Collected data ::
[Start of section]
import Mathlib
import Summits.AtomisticToContinuum.HydrodynamicLimit.Theorems.ImplosionDichotomyDenseExcursionPackingAnalyticDefs

/-!
# Analyticity of the hard-sphere stiffening law near zero packing
# (crux `DenseExcursion`, stmt-AtomisticToContinuum-12586, line `packing-analytic-implosion`)

Helper file (`--supports stmt-AtomisticToContinuum-12586`, line lead a2, stub `stub_analyticPackingImplosion`).
Step (0) of the stub's decomposition (see the worker's report): the stub feeds the excess free energy `F`, ANALYTIC on
`(−η₀, η₀)` (for hard spheres: the virial series, `HsEosLowDensity`), into the stiffening law
`M = stiffening F = Π_F + (3/5) φ Π_F′`, `Π_F = e^{(2/3)F}(1 + φ F′)` of `AnalyticPackingImplosion`; the majorant
argument for `Γ` needs `M` ANALYTIC at `0` (geometric Taylor coefficients `|m_j| ≤ A ρ^j`). Kernel-checked:
`analyticOnNhd_isentropePressureFactor`, `analyticOnNhd_stiffening` (REGISTERED helper) — analytic functions are
closed under `deriv` (`AnalyticOnNhd.deriv`), products, sums and `Real.exp ∘ ·`. NOT here: anything about `Γ`.
-/

noncomputable section

open Set

namespace Summit.AtomisticToContinuum.HydrodynamicLimit.Theorems.PackingAnalyticImplosion

/-- The isentrope pressure factor `Π_F = e^{(2/3)F}(1 + φF′)` of an analytic free energy is analytic. [folklore] -/
theorem analyticOnNhd_isentropePressureFactor {F : ℝ → ℝ} {s : Set ℝ} (hF : AnalyticOnNhd ℝ F s) :
    AnalyticOnNhd ℝ (isentropePressureFactor F) s := by
  have h1 : AnalyticOnNhd ℝ (fun φ => Real.exp (2 / 3 * F φ)) s := (analyticOnNhd_const.mul hF).rexp
  have h2 : AnalyticOnNhd ℝ (fun φ => 1 + φ * deriv F φ) s :=
    analyticOnNhd_const.add (analyticOnNhd_id.mul hF.deriv)
  exact h1.mul h2

/-- **The stiffening law of an analytic free energy is analytic** (registered helper `analyticOnNhd_stiffening`):
`M_F = Π_F + (3/5) φ Π_F′` is analytic wherever `F` is; in the stub, on `(−η₀, η₀) ∋ 0`. [folklore] -/
theorem analyticOnNhd_stiffening :
    ∀ (F : ℝ → ℝ) (η₀ : ℝ), AnalyticOnNhd ℝ F (Set.Ioo (-η₀) η₀) →
      AnalyticOnNhd ℝ (stiffening F) (Set.Ioo (-η₀) η₀) := by
  intro F η₀ hF
  have hP := analyticOnNhd_isentropePressureFactor hF
  have h2 : AnalyticOnNhd ℝ (fun φ => 3 / 5 * φ * deriv (isentropePressureFactor F) φ) (Set.Ioo (-η₀) η₀) :=
    (analyticOnNhd_const.mul analyticOnNhd_id).mul hP.deriv
  exact hP.add h2

/-- In the stub's setting (`F` analytic on `(−η₀, η₀)`, `η₀ > 0`, `F 0 = 0`): `M = stiffening F` is analytic at `0`,
differentiable at `0`, and `M 0 = 1` — the hypotheses under which the landed `order_one_of_analyticPackingImplosion`
reads off `X₁`. [folklore] -/
theorem stiffening_analyticAt_zero {F : ℝ → ℝ} {η₀ : ℝ} (hη₀ : 0 < η₀)
    (hF : AnalyticOnNhd ℝ F (Set.Ioo (-η₀) η₀)) (hF0 : F 0 = 0) :
    AnalyticAt ℝ (stiffening F) 0 ∧ DifferentiableAt ℝ (stiffening F) 0 ∧ stiffening F 0 = 1 := by
  have h0 : (0 : ℝ) ∈ Set.Ioo (-η₀) η₀ := ⟨by linarith, hη₀⟩
  have hA := analyticOnNhd_stiffening F η₀ hF 0 h0
  exact ⟨hA, hA.differentiableAt, stiffening_zero hF0⟩

end Summit.AtomisticToContinuum.HydrodynamicLimit.Theorems.PackingAnalyticImplosion

end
[End of section]
Problem details :: Please restate every record above word for word.

Reply to the exercise ::
import Mathlib
import Summits.AtomisticToContinuum.HydrodynamicLimit.Theorems.ImplosionDichotomyDenseExcursionPackingAnalyticDefs

/-!
# Analyticity of the hard-sphere stiffening law near zero packing
# (crux `DenseExcursion`, stmt-AtomisticToContinuum-12586, line `packing-analytic-implosion`)

Helper file (`--supports stmt-AtomisticToContinuum-12586`, line lead a2, stub `stub_analyticPackingImplosion`).
Step (0) of the stub's decomposition (see the worker's report): the stub feeds the excess free energy `F`, ANALYTIC on
`(−η₀, η₀)` (for hard spheres: the virial series, `HsEosLowDensity`), into the stiffening law
`M = stiffening F = Π_F + (3/5) φ Π_F′`, `Π_F = e^{(2/3)F}(1 + φ F′)` of `AnalyticPackingImplosion`; the majorant
argument for `Γ` needs `M` ANALYTIC at `0` (geometric Taylor coefficients `|m_j| ≤ A ρ^j`). Kernel-checked:
`analyticOnNhd_isentropePressureFactor`, `analyticOnNhd_stiffening` (REGISTERED helper) — analytic functions are
closed under `deriv` (`AnalyticOnNhd.deriv`), products, sums and `Real.exp ∘ ·`. NOT here: anything about `Γ`.
-/

noncomputable section

open Set

namespace Summit.AtomisticToContinuum.HydrodynamicLimit.Theorems.PackingAnalyticImplosion

/-- The isentrope pressure factor `Π_F = e^{(2/3)F}(1 + φF′)` of an analytic free energy is analytic. [folklore] -/
theorem analyticOnNhd_isentropePressureFactor {F : ℝ → ℝ} {s : Set ℝ} (hF : AnalyticOnNhd ℝ F s) :
    AnalyticOnNhd ℝ (isentropePressureFactor F) s := by
  have h1 : AnalyticOnNhd ℝ (fun φ => Real.exp (2 / 3 * F φ)) s := (analyticOnNhd_const.mul hF).rexp
  have h2 : AnalyticOnNhd ℝ (fun φ => 1 + φ * deriv F φ) s :=
    analyticOnNhd_const.add (analyticOnNhd_id.mul hF.deriv)
  exact h1.mul h2

/-- **The stiffening law of an analytic free energy is analytic** (registered helper `analyticOnNhd_stiffening`):
`M_F = Π_F + (3/5) φ Π_F′` is analytic wherever `F` is; in the stub, on `(−η₀, η₀) ∋ 0`. [folklore] -/
theorem analyticOnNhd_stiffening :
    ∀ (F : ℝ → ℝ) (η₀ : ℝ), AnalyticOnNhd ℝ F (Set.Ioo (-η₀) η₀) →
      AnalyticOnNhd ℝ (stiffening F) (Set.Ioo (-η₀) η₀) := by
  intro F η₀ hF
  have hP := analyticOnNhd_isentropePressureFactor hF
  have h2 : AnalyticOnNhd ℝ (fun φ => 3 / 5 * φ * deriv (isentropePressureFactor F) φ) (Set.Ioo (-η₀) η₀) :=
    (analyticOnNhd_const.mul analyticOnNhd_id).mul hP.deriv
  exact hP.add h2

/-- In the stub's setting (`F` analytic on `(−η₀, η₀)`, `η₀ > 0`, `F 0 = 0`): `M = stiffening F` is analytic at `0`,
differentiable at `0`, and `M 0 = 1` — the hypotheses under which the landed `order_one_of_analyticPackingImplosion`
reads off `X₁`. [folklore] -/
theorem stiffening_analyticAt_zero {F : ℝ → ℝ} {η₀ : ℝ} (hη₀ : 0 < η₀)
    (hF : AnalyticOnNhd ℝ F (Set.Ioo (-η₀) η₀)) (hF0 : F 0 = 0) :
    AnalyticAt ℝ (stiffening F) 0 ∧ DifferentiableAt ℝ (stiffening F) 0 ∧ stiffening F 0 = 1 := by
  have h0 : (0 : ℝ) ∈ Set.Ioo (-η₀) η₀ := ⟨by linarith, hη₀⟩
  have hA := analyticOnNhd_stiffening F η₀ hF 0 h0
  exact ⟨hA, hA.differentiableAt, stiffening_zero hF0⟩

end Summit.AtomisticToContinuum.HydrodynamicLimit.Theorems.PackingAnalyticImplosion

end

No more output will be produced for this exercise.